> **Records for processing**:
/-
Copyright (c) 2026 the pub-hodgecm-mathlib formalisation cell (harness21).  Prover seat hodgecm-mathlib-K2E5-p17 (g5), Track B «K2-LIT» ∕ h413
(`stmt-HodgeConjecture-24833`), line `K2_E3_EllipticInputs`, road «GL₂-sc» (road owner K2E5-p17 (g5); dealer D66), brick (2A-2): THE ASSEMBLY — Harish-Chandra's
local integrability for SUPERCUSPIDAL `GL₂(F)`, hypothesis-first on Harish-Chandra's Theorem 16 on `GL₂(F) ⧸ ϖ^ℤ·1`.  2026-09-04.
-/
import Summits.HodgeConjecture.HodgeConjecture.Theorems.K2E3GL3SupercuspidalCharLocInt      -- ★ B6-final (GL₃ template): GENERIC `isSupercuspidal_twist`; brings ★ B0b, ★ B0c (d), ★ B0z
import Summits.HodgeConjecture.HodgeConjecture.Theorems.K2E3GL2ModCocompactFrame             -- ★ 2F-b″ p858833 (this seat): frame of `GL₂(F) ⧸ Λ·1`; brings ★ 2F-a, 2F-b, 2F-b′
import Summits.HodgeConjecture.HodgeConjecture.Theorems.K2E3GL2SupercuspidalTwistDescent     -- ★ 2F-c p858779 (this seat): unramified twist + descent at `N = 2`
import Summits.HodgeConjecture.HodgeConjecture.Theorems.K2E3LocalFieldValuedOfValuativeRel   -- ★ 2F-v p858949 (this seat): `ValuativeRel` frame → `Valued F ℤᵐ⁰` frame
import Summits.HodgeConjecture.HodgeConjecture.Theorems.K2E3GL2ModCocompactCharLocInt       -- ★ 2A-1 p858999 + ED. 2 p859006 (K2E3-p21 (g6)): (HC16₂) ⟸ `hNE₂` (`charLocIntNear_quotScalar_of_nonell_estimates`) [ED. 2]
import HarnessLib

/-!
# Road «GL₂-sc», brick (2A-2): Harish-Chandra's local integrability for SUPERCUSPIDAL `GL₂(F)` — the assembly, modulo Theorem 16 on `GL₂(F) ⧸ ϖ^ℤ·1`

Cell `pub/hodgecm-mathlib` (D-0151), Track B, seat K2E5-p17 (g5), ROAD OWNER «GL₂-sc» (dealer K2E3-plan (g4) RULINGS #1 (R-2), deal D66; BRICK LIST v1.1
`K2/K2E5-p17/g5/BRICKLIST-GL2sc-v1.1.K2E5-p17-g5.md`).  `--supports stmt-HodgeConjecture-24833 --as helper`; THEOREMS ONLY (no definition ∕ instance ∕ notation ∕
named fact ∕ `sorry`); never imports `Cruxes/…/Lines`.  COUNT-NEUTRAL.

THE PAYER FILE of the hosted leaf (S-C′-GL₂sc) `sig_K2E3GL2SupercuspidalCharLocInt` (U12 ED. 24 :520): for `F` a non-archimedean local field of characteristic `0`
and `ρ` an irreducible smooth admissible supercuspidal representation of `GL₂(F)`, the character of `ρ` is an integrable function near every `g ∈ GL₂(F)`.  This
file is the `N = 2` twin of ★ B6-final `K2E3GL3SupercuspidalCharLocInt` (road «GL-[M6]-sc», K2E3-p23 (g5)), typed HYPOTHESIS-FIRST on ONE clean input —
**(HC16₂)** Harish-Chandra's Theorem 16 on the compact-centre quotient `G' := GL₂(F) ⧸ ϖ^ℤ·1`: «for every Haar measure `μ` on `G'` and every SUPERCUSPIDAL class
`c` of `G'`, every `s ∈ G'` has an open `U ∋ s` and `Θ ∈ L¹(U, μ)` with `χ_c(f) = ∫ f Θ dμ` for all test functions supported in `U`» — which is exactly what brick
(2A-1) `K2E3GL2ModCocompactCharLocInt` (twin of ★ B6-core, K2E3-p21 (g6)) delivers from the elliptic package (2E-c) and the NON-ELLIPTIC estimates `hNE₂`
(`K2E3GL2ModUniformizerNonEllEstimates`, K2E3-p23 (g6), bricks 2N-0…2N-7); the 10-line hypothesis-free closer is appended to THIS file when they are ★.
Chain (all ★, this seat's `N = 2` twins): unramified twist `r₁ = r₀ ⊗ χ∘det` trivial on `ϖ·1` (★ 2F-c `exists_unramified_twist_apply_scalar_eq_one`) ↦ descent
`r♭` to `G'` (★ 2F-c `exists_smoothIrrep_quotScalar`) ↦ frame of `G'` (★ 2F-b″: nonarchimedean, Hausdorff, inversion-invariant Haar; ★ B0z: `ϖ^ℤ` closed,
`F^× ⧸ ϖ^ℤ` compact) ↦ (HC16₂) at `mk g` for `[r♭]` ↦ ★ B0b covering transport along `mk` (kernel `ϖ^ℤ·1` discrete: `GL₂(𝒪) ∩ ϖ^ℤ·1 = 1`, §1) ↦ `r♭ ∘ mk ≃ r₁`
↦ ★ B0c (d) untwist (`K2E3SmoothTraceTwist.charLocIntNear_of_twist`).

* §1 `eq_one_of_mem_glInt_of_mk_eq_one` — `GL₂(𝒪) ∩ ϖ^ℤ·1 = 1` (`det (ϖ^k·1) = ϖ^{2k}` is a unit only for `k = 0`).
* §2 **`charLocIntNear_gl2_supercuspidal_of_quotUniformizer`** — the assembly in the `[Valued F ℤᵐ⁰]` frame, `SmoothIrrep` form, for a FIXED uniformiser `ϖ`,
  hypothesis-first on (HC16₂) for `GL₂(F) ⧸ ϖ^ℤ·1`.
* §3 **`charLocIntNear_gl2_supercuspidal_rep_of_quotUniformizer`** — THE SOCKET SHAPE: conclusion = the bytes of `sig_K2E3GL2SupercuspidalCharLocInt` VERBATIM
  (`ValuativeRel` frame, Representation form, ∀-closed over `F V : Type`), hypothesis = (HC16₂) ∀-closed over all `p`-adic fields in the `Valued` frame and all
  uniformisers; the frames are bridged INSIDE the proof by ★ 2F-v `exists_valuation_int_compatible` (`letI : Valued F ℤᵐ⁰ := {‹UniformSpace F› with v, …}`).

HONEST LABEL: HC_CM is proved only modulo the 7 printed citations (2 remaining named inputs: hLiu418 = stmt-HodgeConjecture-24832, h413 =
stmt-HodgeConjecture-24833) until rung 0 closes; count-neutral (kernel lane); CONDITIONAL on (HC16₂) = bricks 2A-1 ∕ 2E-c ∕ 2N-* (OPEN, being typed).

References: Harish-Chandra (van Dijk) 1970, Part VII Thm 16 p. 67, Thm p. 99 [cite: HarishChandra1970, Part VII Thm 16 p. 67]; Harish-Chandra 1999 (DeBacker–Sally),
Thm 16.3 p. 77 [cite: HarishChandra1999AdmissibleDistributions, Thm. 16.3 p. 77]; Bushnell–Henniart 2006 §9.1 (twists), §2.6 (Schur) [cite: BushnellHenniart2006, §9.1];
Platonov–Rapinchuk 1994 §3.3 (`GLₙ(𝒪)` compact open) [cite: PlatonovRapinchuk1994, §3.3].
-/

open MeasureTheory MeasureTheory.Measure Set Function Filter
open scoped NNReal ENNReal MatrixGroups Pointwise WithZero Valued Topology
open Matrix ValuativeRel
open Literature.NumberTheory.Automorphic Literature.NumberTheory.GaloisRepresentations Literature.NumberTheory.GaloisRepresentations.IsNonarchimedeanLocalField
open Summit.HodgeConjecture.HodgeConjecture.Cruxes.H413.K2E3GL2ModCentre Summit.HodgeConjecture.HodgeConjecture.Cruxes.H413.K2E3GL2ModCocompactCentral
open Summit.HodgeConjecture.HodgeConjecture.Cruxes.H413.K2E3GL2ModCocompactUnimodular Summit.HodgeConjecture.HodgeConjecture.Cruxes.H413.K2E3GL2ModCocompactFrame
open Summit.HodgeConjecture.HodgeConjecture.Cruxes.H413.K2E3GL2SupercuspidalTwistDescent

> **What you have to do**: Only the lines from the beginning of the material to the line containing "ASSEMBLY — Harish-Chandra's" should be echoed, verbatim and in full.

> **Written solution**:
/-
Copyright (c) 2026 the pub-hodgecm-mathlib formalisation cell (harness21).  Prover seat hodgecm-mathlib-K2E5-p17 (g5), Track B «K2-LIT» ∕ h413
(`stmt-HodgeConjecture-24833`), line `K2_E3_EllipticInputs`, road «GL₂-sc» (road owner K2E5-p17 (g5); dealer D66), brick (2A-2): THE ASSEMBLY — Harish-Chandra's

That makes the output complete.